• [The data]:
/-- **REDUCTION (PROVED): H1⁗ ∧ (IR_α)^N ∧ (S ≤ S_max)^N ∧ ρ_L → ρ ∈ (0,1) ⇒ H1‴ (`TeleEntropyBound`).**
The lattice sum `L⁻² Σ_{k≠0}|k|_T^{−α} ≤ (2π)^{−α}(1 + 2/(1−α/2))²` (tree `sum_rpow_neg_torusNorm_le`, `0 ≤ α < 2`) makes the
Gaussian value uniformly bounded in `d = 2` (a negative `α` is first raised to `0` using `|k|_T ≤ π√2`). Theory seat memo
ROTOR-THEORY-9 §133. [folklore] -/
theorem teleEntropyBound_of_gaussianComparison (Δ : ℝ) (M : ℕ → ℝ) (ρ : ℝ)
    (hρ : ρ ∈ Set.Ioo (0 : ℝ) 1)
    (hlim : Tendsto (fun L : ℕ => 1 / 2 + M L / (L : ℝ) ^ 2) atTop (𝓝 ρ))
    (hG : TeleGaussianComparison Δ M) (hIR : InfraredStructureBoundN Δ M)
    (hUp : StructureFactorUpperN Δ M) : TeleEntropyBound Δ M := by
  obtain ⟨C, C', hC⟩ := hG
  obtain ⟨c, hc, α, hα, hI⟩ := hIR
  obtain ⟨Smax, hS⟩ := hUp
  have hρ0 : 0 < ρ := hρ.1
  have hρ1 : ρ < 1 := hρ.2
  have hlow : ∀ᶠ L : ℕ in atTop, ρ / 2 ≤ 1 / 2 + M L / (L : ℝ) ^ 2 :=
    hlim.eventually (eventually_ge_nhds (by linarith : ρ / 2 < ρ))
  have hup : ∀ᶠ L : ℕ in atTop, 1 / 2 + M L / (L : ℝ) ^ 2 ≤ (1 + ρ) / 2 :=
    hlim.eventually (eventually_le_nhds (by linarith : ρ < (1 + ρ) / 2))
  -- exponent raised to α' = max α 0
  obtain ⟨α', hα'eq⟩ : ∃ α' : ℝ, α' = max α 0 := ⟨_, rfl⟩
  have hα'0 : 0 ≤ α' := by rw [hα'eq]; exact le_max_right _ _
  have hα'2 : α' < 2 := by rw [hα'eq]; exact max_lt hα (by norm_num)
  have hαle : α ≤ α' := by rw [hα'eq]; exact le_max_left _ _
  have hps : 0 < Real.pi * Real.sqrt 2 := by positivity
  obtain ⟨c', hc'eq⟩ : ∃ c' : ℝ, c' = c * (Real.pi * Real.sqrt 2) ^ (-(α' - α)) := ⟨_, rfl⟩
  have hc'0 : 0 < c' := by rw [hc'eq]; positivity
  obtain ⟨K₁, hK₁⟩ : ∃ K₁ : ℝ, K₁ = (2 * Real.pi) ^ (-α') * (1 + 2 / (1 - α' / 2)) ^ 2 := ⟨_, rfl⟩
  have hw2 : 0 < 1 - (1 + ρ) / 2 := by linarith
  obtain ⟨A, hA⟩ : ∃ A : ℝ, A = (|Smax| / (1 - (1 + ρ) / 2) + 1) ^ 2 / (ρ / 2 * c') := ⟨_, rfl⟩
  have hA0 : 0 ≤ A := by rw [hA]; positivity
  refine ⟨|C| * (A * K₁) + C', ?_⟩
  filter_upwards [hC, hI, hS, hlow, hup] with L hCL hIL hSL hlo hhi
  intro _ aN haN x y hxy
  obtain ⟨hac, hKL⟩ := hCL aN haN x y hxy
  refine ⟨hac, le_trans hKL ?_⟩
  have hL : (0 : ℝ) < (L : ℝ) := by exact_mod_cast Nat.pos_of_ne_zero (NeZero.ne L)
  have hL2 : (0 : ℝ) < (L : ℝ) ^ 2 := by positivity
  have hP : ((L : ℝ) ^ 2 / 2 + M L) / (L : ℝ) ^ 2 = 1 / 2 + M L / (L : ℝ) ^ 2 := by
    field_simp
  have hρL0 : 0 < ((L : ℝ) ^ 2 / 2 + M L) / (L : ℝ) ^ 2 := by rw [hP]; linarith
  have hρL1 : ((L : ℝ) ^ 2 / 2 + M L) / (L : ℝ) ^ 2 < 1 := by rw [hP]; linarith
  -- IR bound with exponent α' ≥ α
  have hIR' : ∀ k : TorusSite 2 L, k ≠ 0 →
      c' * (torusNorm L k) ^ α' ≤ structureFactor L aN ((L : ℝ) ^ 2 / 2 + M L) k := by
    intro k hk
    refine le_trans ?_ (hIL aN haN k hk)
    have hnk : 0 < torusNorm L k := torusNorm_pos hk
    have hle : torusNorm L k ≤ Real.pi * Real.sqrt 2 := torusNorm_le k
    have h1 : (torusNorm L k) ^ α' = (torusNorm L k) ^ α * (torusNorm L k) ^ (α' - α) := by
      rw [← Real.rpow_add hnk]; ring_nf
    have h2 : (torusNorm L k) ^ (α' - α) ≤ (Real.pi * Real.sqrt 2) ^ (α' - α) :=
      Real.rpow_le_rpow hnk.le hle (by linarith)
    have h3 : (Real.pi * Real.sqrt 2) ^ (-(α' - α)) * (Real.pi * Real.sqrt 2) ^ (α' - α) = 1 := by
      rw [← Real.rpow_add hps]; simp
    have hcp : 0 ≤ c * (torusNorm L k) ^ α := by positivity
    have hpp : 0 ≤ (Real.pi * Real.sqrt 2) ^ (-(α' - α)) := by positivity
    calc c' * (torusNorm L k) ^ α'
        = c * (torusNorm L k) ^ α * ((Real.pi * Real.sqrt 2) ^ (-(α' - α)) * (torusNorm L k) ^ (α' - α)) := by
          rw [hc'eq, h1]; ring
      _ ≤ c * (torusNorm L k) ^ α * ((Real.pi * Real.sqrt 2) ^ (-(α' - α)) * (Real.pi * Real.sqrt 2) ^ (α' - α)) :=
          mul_le_mul_of_nonneg_left (mul_le_mul_of_nonneg_left h2 hpp) hcp
      _ = c * (torusNorm L k) ^ α := by rw [h3, mul_one]
  have main := teleGaussianEntropy_le aN ((L : ℝ) ^ 2 / 2 + M L) x y c' α' Smax hc'0 hρL0 hρL1 hIR'
    (fun k hk => hSL aN haN k hk)
  have hsum : (∑ k ∈ univ.filter (fun k : TorusSite 2 L => k ≠ 0), (torusNorm L k) ^ (-α')) / (L : ℝ) ^ 2
      ≤ K₁ := by
    rw [hK₁, div_le_iff₀ hL2]; exact sum_rpow_neg_torusNorm_le hα'0 hα'2
  have hsum0 : 0 ≤ (∑ k ∈ univ.filter (fun k : TorusSite 2 L => k ≠ 0), (torusNorm L k) ^ (-α')) / (L : ℝ) ^ 2 :=
    div_nonneg (Finset.sum_nonneg fun k _ => Real.rpow_nonneg (torusNorm_nonneg k) _) hL2.le
  -- coefficient ≤ A on the density window
  have hcoef : (Smax / (1 - ((L : ℝ) ^ 2 / 2 + M L) / (L : ℝ) ^ 2) + 1) ^ 2
        / (((L : ℝ) ^ 2 / 2 + M L) / (L : ℝ) ^ 2 * c') ≤ A := by
    rw [hP, hA]
    have hw0 : 0 < 1 - (1 / 2 + M L / (L : ℝ) ^ 2) := by linarith
    have hw1 : 1 - (1 + ρ) / 2 ≤ 1 - (1 / 2 + M L / (L : ℝ) ^ 2) := by linarith
    have hx0 : 0 ≤ |Smax| / (1 - (1 + ρ) / 2) := div_nonneg (abs_nonneg _) hw2.le
    have hup' : |Smax| / (1 - (1 / 2 + M L / (L : ℝ) ^ 2)) ≤ |Smax| / (1 - (1 + ρ) / 2) :=
      div_le_div_of_nonneg_left (abs_nonneg _) hw2 hw1
    have hhi : Smax / (1 - (1 / 2 + M L / (L : ℝ) ^ 2)) ≤ |Smax| / (1 - (1 + ρ) / 2) :=
      le_trans (div_le_div_of_nonneg_right (le_abs_self Smax) hw0.le) hup'
    have hlo' : -(|Smax| / (1 - (1 + ρ) / 2)) ≤ Smax / (1 - (1 / 2 + M L / (L : ℝ) ^ 2)) := by
      have h1 : -|Smax| / (1 - (1 / 2 + M L / (L : ℝ) ^ 2)) ≤ Smax / (1 - (1 / 2 + M L / (L : ℝ) ^ 2)) :=
        div_le_div_of_nonneg_right (neg_abs_le Smax) hw0.le
      rw [neg_div] at h1
      linarith
    have hnum : (Smax / (1 - (1 / 2 + M L / (L : ℝ) ^ 2)) + 1) ^ 2 ≤ (|Smax| / (1 - (1 + ρ) / 2) + 1) ^ 2 :=
      sq_le_sq' (by linarith) (by linarith)
    have hden : ρ / 2 * c' ≤ (1 / 2 + M L / (L : ℝ) ^ 2) * c' := mul_le_mul_of_nonneg_right hlo hc'0.le
    have hden0 : 0 < ρ / 2 * c' := by positivity
    have hden1 : 0 < (1 / 2 + M L / (L : ℝ) ^ 2) * c' := by
      have : 0 < 1 / 2 + M L / (L : ℝ) ^ 2 := by linarith
      positivity
    calc (Smax / (1 - (1 / 2 + M L / (L : ℝ) ^ 2)) + 1) ^ 2 / ((1 / 2 + M L / (L : ℝ) ^ 2) * c')
        ≤ (|Smax| / (1 - (1 + ρ) / 2) + 1) ^ 2 / ((1 / 2 + M L / (L : ℝ) ^ 2) * c') :=
          div_le_div_of_nonneg_right hnum hden1.le
      _ ≤ (|Smax| / (1 - (1 + ρ) / 2) + 1) ^ 2 / (ρ / 2 * c') :=
          div_le_div_of_nonneg_left (sq_nonneg _) hden0 hden
  have hvG : teleGaussianEntropy L aN ((L : ℝ) ^ 2 / 2 + M L) x y ≤ A * K₁ :=
    le_trans main (mul_le_mul hcoef hsum hsum0 hA0)
  have hvG0 : 0 ≤ teleGaussianEntropy L aN ((L : ℝ) ^ 2 / 2 + M L) x y := by
    unfold teleGaussianEntropy
    refine Finset.sum_nonneg fun k hk => ?_
    have hk0 : k ≠ 0 := (Finset.mem_filter.mp hk).2
    have hnk : 0 < torusNorm L k := torusNorm_pos hk0
    have hc0 : 0 ≤ c' * (torusNorm L k) ^ α' := by positivity
    have hS0 : 0 ≤ structureFactor L aN ((L : ℝ) ^ 2 / 2 + M L) k := le_trans hc0 (hIR' k hk0)
    have hd : 0 ≤ 4 * (((L : ℝ) ^ 2 / 2 + M L) / (L : ℝ) ^ 2) * structureFactor L aN ((L : ℝ) ^ 2 / 2 + M L) k :=
      mul_nonneg (mul_nonneg (by norm_num) hρL0.le) hS0
    exact div_nonneg (div_nonneg (mul_nonneg (sq_nonneg _) (sq_nonneg _)) hd) hL2.le
  calc C * teleGaussianEntropy L aN ((L : ℝ) ^ 2 / 2 + M L) x y + C'
      ≤ |C| * teleGaussianEntropy L aN ((L : ℝ) ^ 2 / 2 + M L) x y + C' := by
        nlinarith [le_abs_self C, hvG0]
    _ ≤ |C| * (A * K₁) + C' := by
        nlinarith [abs_nonneg C, hvG]

/-- **ONE-STATE SKELETON (PROVED): H1⁗ ∧ (IR_α)^N ∧ (S ≤ S_max)^N ∧ ρ_L → ρ ∈ (0,1) ⇒ `EventualCondensate`.**
With (IR_α)^N ⟸ (S_Υ)^N (THEOREM TWIST-IR) and (S_max)^N ⟸ (K)^N (`structureFactorUpper_of_susceptibility`), the
one-state chain «stiffness + compressibility + Gaussian domination of ONE conditional pair ⇒ BEC» is complete, every
hypothesis referring to the single sector sequence `M L`. Theory seat memo ROTOR-THEORY-9 §133. [folklore] -/
theorem eventualCondensate_of_teleGaussianComparison (Δ : ℝ) (M : ℕ → ℝ) (ρ : ℝ)
    (hρ : ρ ∈ Set.Ioo (0 : ℝ) 1)
    (hlim : Tendsto (fun L : ℕ => 1 / 2 + M L / (L : ℝ) ^ 2) atTop (𝓝 ρ))
    (hG : TeleGaussianComparison Δ M) (hIR : InfraredStructureBoundN Δ M)
    (hUp : StructureFactorUpperN Δ M) : EventualCondensate Δ M :=
  eventualCondensate_of_teleEntropyBound Δ M ρ hρ hlim
    (teleEntropyBound_of_gaussianComparison Δ M ρ hρ hlim hG hIR hUp)

end OneStateGaussian

end Summit.HubbardSuperconductivity.HubbardSuperconductivity.Theorems.AnisotropyChord.InsertionEntropy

• [What to work on]:
Every line of the data that holds "raised" should be counted, and only the total given.

• [Result of the exercise]:
2